# 566 seatpost



## George M (Sep 25, 2008)

After trying to adjust the FSA seat post on the 566 a few times, I found out that it really is a piece of garbage. I'm doing some research now to figure which one to use to replace it.
I measured from the center of the post to the center of the clamp and it looks pretty close to 16mm. Do any of you know, what the measurement is exactly? I think I may go with the Thomas seat post, because of the adjustment bolts on either side of the clamp. Thanks for any replies.

I wish I bought the frame by it's self and build it up the way a bike should be built up. I know they put this crap on the bikes to save money, but how far will they go. You buy a new bike and the first thing you have to do is change out the saddle. Then from there you have to change out the wheels and tires. I can live with the other things that the bike came with, but give me a break.


----------



## maximum7 (Apr 24, 2008)

Why not keep it in the family?
http://www.wekeepyoucycling.com/en/p-141-look-ergopost-4-ti-polished-seatpost.aspx

Plus it looks 10x's better than a Thompson


----------



## robdamanii (Feb 13, 2006)

I'm quite happy with the Easton EC90 on my 585...


----------



## George M (Sep 25, 2008)

I kind of like this one too.
http://www.treefortbikes.com/product/333222354647/110/Profile-Design-Profile-FFC.html


----------



## maximum7 (Apr 24, 2008)

Or...


----------



## George M (Sep 25, 2008)

Thanks Max, I just ordered this one.
http://www.glorycycles.com/dezese.html
I got it from PBK a lot cheaper, but this one shows the color. I got the white.


----------



## maximum7 (Apr 24, 2008)

Deda? I'm never helping you again....


----------



## George M (Sep 25, 2008)

maximum7 said:


> Deda? I'm never helping you again....




:smilewinkgrin: I don't know if they are any good, but I'll find out. It doesn't look to bad and I know it's going to be better than that piece of shrt, that's on there now. I like the idea of the adjustment bolts for and aft.:thumbsup:


----------



## CliveDS (Oct 7, 2009)

Deda posts are great, adjustment is easy and they are very well made. Will look great on the Look.


----------



## George M (Sep 25, 2008)

CliveDS said:


> Deda posts are great, adjustment is easy and they are very well made. Will look great on the Look.



Thanks Clive, that's why I went with the white. I see a lot of pro use Deda as well. I know they get it free, but it doe's look like good stuff.


----------



## LOUISSSSS (Dec 14, 2009)

the saddle rail clamps on a seatpost are set it & forget it. you adjust it once maybe twice in the years you'll be riding the bike. I dont think thats the reason to upgrade a seatpost. Do it for weight, do it for bling if thats a factor for you (it is for lots of people)

i did upgrade the seatpost on my 566 to a thomson masterpiece setback, but thats cuz i got it for FREE. else i wouldn't of, unless i was going to drop weight on it. then i would've gotten the ritchey superlogic. 

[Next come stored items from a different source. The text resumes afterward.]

/-! ## §1 The interface form: (R1-d) as hypotheses, `p` multiplicative -/

omit [ContinuousSMul ℤ_[p] (W.tateModule p)] in
/-- **THE STRICT SELMER COUNT AT A MULTIPLICATIVE `p`, (R1-d) AS HYPOTHESES.**  `W/ℚ` globally minimal, `p` odd,
MULTIPLICATIVE reduction at `p` (`Mult W p`), `rank_ℤ W(ℚ) = 1` generated by `P` modulo torsion, `Ш(W/ℚ)[p^∞]` finite;
`Σ` (`= Q`) a finite set of places `≠ v_p` containing every bad `ℓ ≠ p` (ANY reduction types), `S_Σ ≤ H¹(ℚ, W[p^∞])` a
subgroup characterised by «`p^∞`-Selmer local kernel off `Σ`, unramified at `Σ`» with `Sel_{p^∞} ≤ S_Σ`,
`[S_Σ : Sel_{p^∞}] ≠ 0` and `[S_Σ : Sel_{p^∞}] · p^a = ∏_{ℓ∈Σ} p^{v_p c_ℓ}` (the (R1-d) package — Part 30
`KummerUnramified.exists_relIndex_selmerGroup_eq_pow_and_mul_eq` delivers it when every `ℓ ∈ Σ` is additive; at
multiplicative `ℓ` it is residual R-C).  THEN `Sel_str = katoStrictSelmer W p {v_p}` is FINITE and
**`v_p #Sel_str + v_p #W(ℚ_{v_p})[p^∞] + a + 1 = v_p #Ш[p^∞] + v_p Tam(W) + v(log_ω P)`** (Part 31a §1 at `E = ℚ_{v_p}` with
`λ = p^{−e} log_ω`, `e = 1 + t − v_p c_p`, `ñ = v(log_ω P) − e`; `Tam = (∏_{ℓ∈Σ} c_ℓ) · c_p`).
[cite: Kato2004Asterisque, §14.1 (p. 235), (14.9.3) (p. 240), Prop. 14.16 (p. 244)] [cite: GreenbergLNM1716, §2 (pp. 62–63)]
[cite: SilvermanAEC2009, IV.6.4, VII.6.1, VII.6.3] -/
theorem finite_katoStrictSelmer_and_padicValNat_card_eq_of_mult_of_relIndex (hodd : p ≠ 2) (hmult : Mult W p)
    (hrank : W.mordellWeilRank = 1) (hsha : Finite (AddCommGroup.primaryComponent W.sha p)) {P : W.toAffine.Point}
    (hgen : ∀ R : W.toAffine.Point, ∃ n : ℤ, IsOfFinAddOrder (R - n • P))
    (Q : Finset (HeightOneSpectrum (𝓞 ℚ)))
    (hQp : ∀ v ∈ Q, ((Rat.HeightOneSpectrum.primesEquiv v : Nat.Primes) : ℕ) ≠ p)
    (hQbad : ∀ v : HeightOneSpectrum (𝓞 ℚ), v ∈ W.badPlaces (𝓞 ℚ) →
      ((Rat.HeightOneSpectrum.primesEquiv v : Nat.Primes) : ℕ) ≠ p → v ∈ Q)
    (a : ℕ) (S : AddSubgroup (W.galH1Primary p))
    (hS : ∀ y, y ∈ S ↔
      (∀ v : HeightOneSpectrum (𝓞 ℚ), v ∉ Q → y ∈ selmerLocalKerPrimary W (v.adicCompletion ℚ) p) ∧
      (∀ w : InfinitePlace ℚ, y ∈ selmerLocalKerPrimary W w.Completion p) ∧
      (∀ v ∈ Q, galoisCohomology.localization (primaryGaloisModule W p) (Sum.inr v) 1 y ∈
        unramifiedSubgroup (GaloisRep.toLocal v (primaryGaloisModule W p)) 1))
    (hle : selmerGroupPInfty W p ≤ S) (hne : (selmerGroupPInfty W p).relIndex S ≠ 0)
    (hprod : (selmerGroupPInfty W p).relIndex S * p ^ a =
      ∏ v ∈ Q, p ^ padicValNat p ((W.baseChange (v.adicCompletion ℚ)).localTamagawaNumber (v.adicCompletionIntegers ℚ))) :
    Finite (katoStrictSelmer W p {primePlace p}) ∧
      (padicValNat p (Nat.card (katoStrictSelmer W p {primePlace p})) : ℤ) +
          padicValNat p (Nat.card (AddCommGroup.primaryComponent
            (W.baseChange ((primePlace p).adicCompletion ℚ)).toAffine.Point p)) + a + 1 =
        padicValNat p (Nat.card (AddCommGroup.primaryComponent W.sha p)) + padicValNat p W.tamagawaProduct +
          (padicLogLocal W p (Affine.Point.map (W' := W.toAffine) (S := ℚ) (Algebra.ofId ℚ ℚ_[p]) P)).valuation := by
  have hp' : p.Prime := hp.out
  haveI := hsha
  have hP : ¬ IsOfFinAddOrder P := ContraCount.not_isOfFinAddOrder_of_generates hrank hgen
  have hvpQ : primePlace p ∉ Q := fun h => hQp _ h (coe_primesEquiv_primePlace p)
  -- the local field `ℚ_{v_p}` and `ℚ_p`
  let ι : ℚ_[p] →ₐ[ℚ] (primePlace p).adicCompletion ℚ := padicToAdic p
  let ε : ((primePlace p).adicCompletion ℚ) →ₐ[ℚ] ℚ_[p] :=
    ((Padic.adicCompletionEquiv (R := 𝓞 ℚ) ⟨p, hp'⟩).symm.toAlgEquiv : ((primePlace p).adicCompletion ℚ) ≃ₐ[ℚ] ℚ_[p]).toAlgHom
  have hει : ∀ y, ε (ι y) = y := fun y => (Padic.adicCompletionEquiv (R := 𝓞 ℚ) ⟨p, hp'⟩).symm_apply_apply y
  have hιε : ∀ z, ι (ε z) = z := fun z => (Padic.adicCompletionEquiv (R := 𝓞 ℚ) ⟨p, hp'⟩).apply_symm_apply z
  let mε : (W.baseChange ((primePlace p).adicCompletion ℚ)).toAffine.Point →+ (W.baseChange ℚ_[p]).toAffine.Point :=
    Affine.Point.map (W' := W.toAffine) (S := ℚ) ε
  let mι : (W.baseChange ℚ_[p]).toAffine.Point →+ (W.baseChange ((primePlace p).adicCompletion ℚ)).toAffine.Point :=
    Affine.Point.map (W' := W.toAffine) (S := ℚ) ι
  have hmει : ∀ X, mε (mι X) = X := fun X => by
    change Affine.Point.map (W' := W.toAffine) (S := ℚ) ε (Affine.Point.map (W' := W.toAffine) (S := ℚ) ι X) = X
    rw [Affine.Point.map_map]
    exact point_map_eq_self_of_forall_apply_eq W (ε.comp ι) hει X
  have hmιε : ∀ X, mι (mε X) = X := fun X => by
    change Affine.Point.map (W' := W.toAffine) (S := ℚ) ι (Affine.Point.map (W' := W.toAffine) (S := ℚ) ε X) = X
    rw [Affine.Point.map_map]
    exact point_map_eq_self_of_forall_apply_eq W (ι.comp ε) hιε X
  have hmε_inj : Function.Injective mε := Affine.Point.map_injective (W' := W.toAffine) ε
  -- `λ = p^{-e} log_ω` on `E(ℚ_p)`, `e = 1 + t − v_p c_p` (MULTIPLICATIVE `p`), and its transport `λ_v` to `E(ℚ_{v_p})`
  obtain ⟨lam, hlam0, hsurj, hlamlog⟩ :=
    exists_hom_padicInt_of_range_padicLog (W.baseChange ℚ_[p]) (LocalLog.range_padicLog_baseChange_of_mult W p hmult)
  let lamv : (W.baseChange ((primePlace p).adicCompletion ℚ)).toAffine.Point →+ ℤ_[p] := lam.comp mε
  have hlamv0 : ∀ X, lamv X = 0 ↔ IsOfFinAddOrder X := fun X =>
    (hlam0 (mε X)).trans (hmε_inj.isOfFinAddOrder_iff (f := mε))
  have hsurjv : Function.Surjective lamv := fun z => by
    obtain ⟨Y, hY⟩ := hsurj z
    exact ⟨mι Y, by change lam (mε (mι Y)) = z; rw [hmει]; exact hY⟩
  have hlambv : ∀ z : ℤ_[p], ∃ Y, lamv Y = (p : ℤ_[p]) ^ 0 * z := fun z => by
    obtain ⟨Y, hY⟩ := hsurjv z
    exact ⟨Y, by rw [pow_zero, one_mul]; exact hY⟩
  -- the point `P` over `ℚ_{v_p}` and over `ℚ_p`
  set X₀ : (W.baseChange ((primePlace p).adicCompletion ℚ)).toAffine.Point :=
    Affine.Point.baseChange (W' := W) ℚ ((primePlace p).adicCompletion ℚ) P with hX₀
  have hX₀ε : mε X₀ = Affine.Point.map (W' := W.toAffine) (S := ℚ) (Algebra.ofId ℚ ℚ_[p]) P :=
    Affine.Point.map_baseChange (W' := W.toAffine) ε P
  have hX₀fin : ¬ IsOfFinAddOrder X₀ := fun h =>
    hP ((Affine.Point.map_injective (W' := W.toAffine) (Algebra.ofId ℚ ((primePlace p).adicCompletion ℚ))).isOfFinAddOrder_iff
      (f := Affine.Point.baseChange (W' := W) ℚ ((primePlace p).adicCompletion ℚ)) |>.mp h)
  have hX₀0 : lamv X₀ ≠ 0 := fun h => hX₀fin ((hlamv0 X₀).mp h)
  obtain ⟨hdivP, hndiv⟩ := modTorsion_level_of_surjective p lamv hlamv0 hsurjv hX₀0
  -- `ñ = v(log_ω P) − e`, `e = 1 + t − v_p c_p`
  have hñ : ((lamv X₀).valuation : ℤ) =
      (padicLogLocal W p (Affine.Point.map (W' := W.toAffine) (S := ℚ) (Algebra.ofId ℚ ℚ_[p]) P)).valuation -
        ((1 : ℤ) + (padicValNat p (Nat.card (AddCommGroup.torsion (W.baseChange ℚ_[p]).toAffine.Point)) : ℤ) -
          padicValNat p ((W.baseChange ℚ_[p]).localTamagawaNumber ℤ_[p])) := by
    have h := valuation_eq_valuation_padicLog_sub (W.baseChange ℚ_[p]) lam hlamlog (Q := mε X₀) hX₀0
    change ((lam (mε X₀)).valuation : ℤ) = _
    rw [hX₀ε] at h ⊢
    rw [← padicLogLocal_eq_padicLog] at h
    exact h
  -- `#W(ℚ_{v_p})[p^∞] = p^t`
  have ht : Nat.card (AddCommGroup.primaryComponent (W.baseChange ((primePlace p).adicCompletion ℚ)).toAffine.Point p) =
      p ^ padicValNat p (Nat.card (AddCommGroup.torsion (W.baseChange ℚ_[p]).toAffine.Point)) := by
    rw [natCard_primaryComponent_eq_of_inverse mε mι hmιε hmει p]
    exact LocalLog.natCard_primaryComponent_point_eq_pow (W.baseChange ℚ_[p])
  -- Part 31a §1 at `E = ℚ_{v_p}`, `S = S_Σ`
  have hSloc : S ≤ selmerLocalKerPrimary W ((primePlace p).adicCompletion ℚ) p := fun y hy => ((hS y).mp hy).1 (primePlace p) hvpQ
  have hgen' : ∀ R : W.toAffine.Point, ∃ (k : ℤ) (T : W.toAffine.Point), IsOfFinAddOrder T ∧ R = k • P + T := by
    intro R
    obtain ⟨n, hn⟩ := hgen R
    exact ⟨n, R - n • P, hn, by abel⟩
  haveI : PerfectField ((primePlace p).adicCompletion ℚ) :=
    @PerfectField.ofCharZero _ _
      (charZero_of_injective_ringHom (algebraMap ℚ ((primePlace p).adicCompletion ℚ)).injective)
  have hcount : Nat.card ↥(S ⊓ selmerLocalKerPrimaryTorsion W ((primePlace p).adicCompletion ℚ) p) =
      p ^ (lamv X₀).valuation *
        ((W.selmerGroupPInfty p).relIndex S * Nat.card (AddCommGroup.primaryComponent W.sha p)) := by
    refine card_inf_strict_eq_pow_mul_relIndex_mul_card_sha_modTorsion W p ((primePlace p).adicCompletion ℚ) lamv hlamv0 hlambv S hSloc hle
      (P := P) ?_ ?_ ?_ ?_
    · convert hP
    · intro R
      obtain ⟨k, T, hT, hR⟩ := hgen' R
      exact ⟨k, T, by convert hT, by convert hR⟩
    · obtain ⟨Q₁, T₁, hT₁, hQ₁⟩ := hdivP
      exact ⟨Q₁, T₁, hT₁, by convert hQ₁ using 2; exact hX₀.symm⟩
    · intro Q₁ T₁ hT₁ h
      exact hndiv Q₁ T₁ hT₁ (by convert h using 2; exact hX₀)
  replace hcount : Nat.card (katoStrictSelmer W p {primePlace p}) =
      p ^ (lamv X₀).valuation *
        ((W.selmerGroupPInfty p).relIndex S * Nat.card (AddCommGroup.primaryComponent W.sha p)) := by
    rw [katoStrictSelmer_eq_inf_strict W p hodd Q hQp hQbad S hS]
    exact hcount
  -- finiteness
  have hcard0 : Nat.card (katoStrictSelmer W p {primePlace p}) ≠ 0 := by
    rw [hcount]
    exact mul_ne_zero (pow_ne_zero _ hp'.ne_zero) (mul_ne_zero hne (Nat.card_pos (α := _)).ne')
  have hfin : Finite (katoStrictSelmer W p {primePlace p}) := Nat.finite_of_card_ne_zero hcard0
  refine ⟨hfin, ?_⟩
  -- valuations
  have hrel0 : (W.selmerGroupPInfty p).relIndex S ≠ 0 := hne
  have hsha0 : Nat.card (AddCommGroup.primaryComponent W.sha p) ≠ 0 := (Nat.card_pos (α := _)).ne'
  have hv1 : padicValNat p (Nat.card (katoStrictSelmer W p {primePlace p})) =
      (lamv X₀).valuation + (padicValNat p ((W.selmerGroupPInfty p).relIndex S) +
        padicValNat p (Nat.card (AddCommGroup.primaryComponent W.sha p))) := by
    rw [hcount, padicValNat.mul (pow_ne_zero _ hp'.ne_zero) (mul_ne_zero hrel0 hsha0), padicValNat.prime_pow,
      padicValNat.mul hrel0 hsha0]
  -- the (R1-d) product, in valuations
  have hv2 : padicValNat p ((W.selmerGroupPInfty p).relIndex S) + a =
      ∑ v ∈ Q, padicValNat p ((W.baseChange (v.adicCompletion ℚ)).localTamagawaNumber (v.adicCompletionIntegers ℚ)) := by
    have h := congrArg (padicValNat p) hprod
    rw [padicValNat.mul hrel0 (pow_ne_zero _ hp'.ne_zero), padicValNat.prime_pow,
      Finset.prod_pow_eq_pow_sum, padicValNat.prime_pow] at h
    exact h
  -- Tamagawa
  have hc0 : ∀ v ∈ Q, (W.baseChange (v.adicCompletion ℚ)).localTamagawaNumber (v.adicCompletionIntegers ℚ) ≠ 0 :=
    fun v _ => W.localTamagawaNumber_baseChange_ne_zero v
  have hcp0 : (W.baseChange ℚ_[p]).localTamagawaNumber ℤ_[p] ≠ 0 :=
    localTamagawaNumber_padic_ne_zero_holds p (W.baseChange ℚ_[p])
  have hv3 : padicValNat p W.tamagawaProduct =
      (∑ v ∈ Q, padicValNat p ((W.baseChange (v.adicCompletion ℚ)).localTamagawaNumber (v.adicCompletionIntegers ℚ))) +
        padicValNat p ((W.baseChange ℚ_[p]).localTamagawaNumber ℤ_[p]) := by
    rw [tamagawaProduct_eq_prod_mul_padic W p Q hQp hQbad, padicValNat.mul (Finset.prod_ne_zero_iff.mpr hc0) hcp0,
      LevelBridge.padicValNat_finset_prod' p Q _ hc0]
  rw [ht, padicValNat.prime_pow, hv1, hv3]
  have hv2' := congrArg (Nat.cast : ℕ → ℤ) hv2
  simp only [Nat.cast_add] at hv2' ⊢
  linarith [hñ, hv2']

yes, the thomson post is easier to adjust, but like all saddle rail clamps, they're all annoying unless you've mastered it. its a non factor for me since i've only moved my saddle twice since i've owned this road bike.


----------



## George M (Sep 25, 2008)

I probably could have lived with the seat post that was on there, but I trying out a lot of different saddles and the seat post I ordered has a front and rear adjustment bolt, which will make it a lot easier and more precise. 
I like the Aliante saddle that I have on there now, but with all the sales they're having now, I thought I would give some of the Selle Italia saddles a try. No I don't care about weight at all, but I think the Brook would look like snow tires on a Ferrari.


----------